Notice how this looks lower-res: that’s because Plot
is generating
“high-DPI” figures internally!
(
p
.add(so.Line(linewidth=.5, alpha=.5), group="subject")
.add(so.Line(linewidth=3), so.Agg())
.show()
)

Matplotlib integration#
It’s always been a design aim in seaborn to allow complicated seaborn
plots to coexist within the context of a larger matplotlib figure. This
is acheived within the “axes-level” functions, which accept an ax=
parameter. The Plot
object will provide a similar functionality:
import matplotlib as mpl
_, ax = mpl.figure.Figure().subplots(1, 2)
(
so.Plot(tips, x="total_bill", y="tip")
.on(ax)
.add(so.Dots())
)

But a limitation has been that the “figure-level” functions, which can
produce multiple subplots, cannot be directed towards an existing
figure. That is no longer the case; Plot.on()
also accepts a
Figure
(created either with or without pyplot
) object:
f = mpl.figure.Figure()
(
so.Plot(tips, x="total_bill", y="tip")
.on(f)
.add(so.Dots())
.facet("time")
)

Providing an existing figure is perhaps only marginally useful. While it
will ease the integration of seaborn with GUI frameworks, seaborn is
still using up the whole figure canvas.
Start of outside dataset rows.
import Literature.Analysis.FluidPDE.PassiveVectorModeEnergy
import Literature.Analysis.FluidPDE.LerayHopfCrossIdentityTorus
import Literature.Analysis.FunctionSpaces.TorusLinearisedFormTruncation
import Literature.Analysis.FunctionSpaces.TorusFourierCalculus
import HarnessLib

/-!
# Weak passive-vector solutions: the Galerkin energy identity at truncation level `N`

Analysis/FluidPDE proof-support file (everything proved; no new definitions). For the weak class
`Torus.IsWeakPassiveVectorOn A T ν b w₀ w` (`∂ₜw + (b·∇)w + A (w·∇)b + ∇π = νΔw`, `∇·w = 0`;
Yoshida–Kaneda 2000, (4)–(5)) we run the Fourier–Galerkin energy argument ON THE WEAK SOLUTION ITSELF,
testing the time-sliced weak formulation against the truncations `P_N w(s) = Torus.fourierTruncate N (w s)`,
as the tree does for Leray–Hopf solutions (`DuchonRobertLionsEnergyEquality`, Serrin 1963 §4, along the
divergence-free frame `Torus.frameField`) and for scalars (`PassiveScalarDiagGalerkinIdentity`, RRS 2016 §4):
* slice tools: `⟪v,(u·∇)Ψ⟫ = ∑ⱼ ⟪uⱼ v, ∂ⱼΨ⟫`, integrability of the transport pairing when the products
  `uⱼ v` are integrable, linearity of the passive flux `Ψ ↦ ∫⟪v,(u·∇)Ψ + νΔΨ⟫ + A∫⟪u,(v·∇)Ψ⟫` over finite
  real combinations (`sum_mul_passiveFlux_eq`);
* **the truncated energy identity** (`IsWeakPassiveVectorOn.ae_galerkin_energy_eq`): for an `L²` weakly
  divergence-free datum, every `N` and a.e. `t ∈ (0,T)`,
  `‖P_N w(t)‖² = ‖P_N w₀‖² + 2∫_{(0,t]} Φ[w; P_N w(s)](s) ds`, `Φ[w;Ψ](s) = ∫⟪w(s),(b(s)·∇)Ψ + νΔΨ⟫ + A∫⟪b(s),(w(s)·∇)Ψ⟫`,
  the integrand integrable on `(0,T)` (`integrableOn_galerkinFlux`) — the one-mode identities
  `PassiveVectorModeEnergy.ae_mode_energy_eq` summed over the frame, re-summed with
  `fourierTruncate_eq_sum_integral_inner_smul_frameField`;
* slice-level rewriting of the flux against the own truncation: Stokes term `-ν‖∇P_N v‖₂²`, transport term
  `∫⟪v,(u·∇)P_N v⟫ = ∫⟪v - P_N v,(u·∇)P_N v⟫` for weakly divergence-free `u` (RRS 2016, (4.20)), and the
  bound `|∫⟪v,(u·∇)Ψ⟫| ≤ d·M·‖v‖₂‖∇Ψ‖₂` for `‖u‖ ≤ M`.
The limit `N → ∞` is taken in `PassiveVectorEnergyEquality`; consumer: route
`SolenoidalFractalHomogenisation`, support item `CascadeBookkeeping` (cell `ad-ideate`, LIT-PACK §40b).

## Mathlib / tree search

Tree: `PassiveVectorModeEnergy`, `PassiveVectorFourier` (`ae_integrable_slice`), `LerayHopfCrossIdentityTorus` (frame),
`NSHopfGalerkinLimit` (`convect/laplacian_finset_sum_smul`), `StatisticalSolutionEnergyEq`
(`integral_inner_laplacian_fourierTruncate`), `NSUniqueness2DProofs` (`integral_inner_self_convect_eq_zero_of_isWeaklyDivFree`),
`TorusLinearisedFormTruncation` (Cauchy–Schwarz), `TorusFourierCalculus`. `lean search 'galerkin.*PassiveVector'`: nothing.

## References
* J. C. Robinson, J. L. Rodrigo, W. Sadowski, *The three-dimensional Navier–Stokes equations* (CUP 2016), §4.1–§4.2,
  (4.20) [`RobinsonRodrigoSadowski2016`]; J. Serrin, in *Nonlinear Problems* (1963), §4 [`Serrin1963`];
  R. Temam, *Navier–Stokes Equations* (1984), Ch. III §1.1 [`Temam1984`]; L. Grafakos, GTM 249 (2014), Prop. 3.2.6 [`Grafakos2014`].
-/

noncomputable section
But with the introduction of the
SubFigure
concept in matplotlib 3.4, it becomes possible to place a
small-multiples plot within a larger set of subplots:
f = mpl.figure.Figure(constrained_layout=True, figsize=(8, 4))
sf1, sf2 = f.subfigures(1, 2)
(
so.Plot(tips, x="total_bill", y="tip", color="day")
.layout(algo=None)
.add(so.Dots(), legend=None)
.on(sf1)
.plot()
)
(
so.Plot(tips, x="total_bill", y="tip", color="day")
.layout(algo=None)
.facet("day", wrap=2)
.add(so.Dots())
.on(sf2)
.plot()
)

Note that there may be some rough edges around this concept in the first couple releases, especially relating to the legend positioning.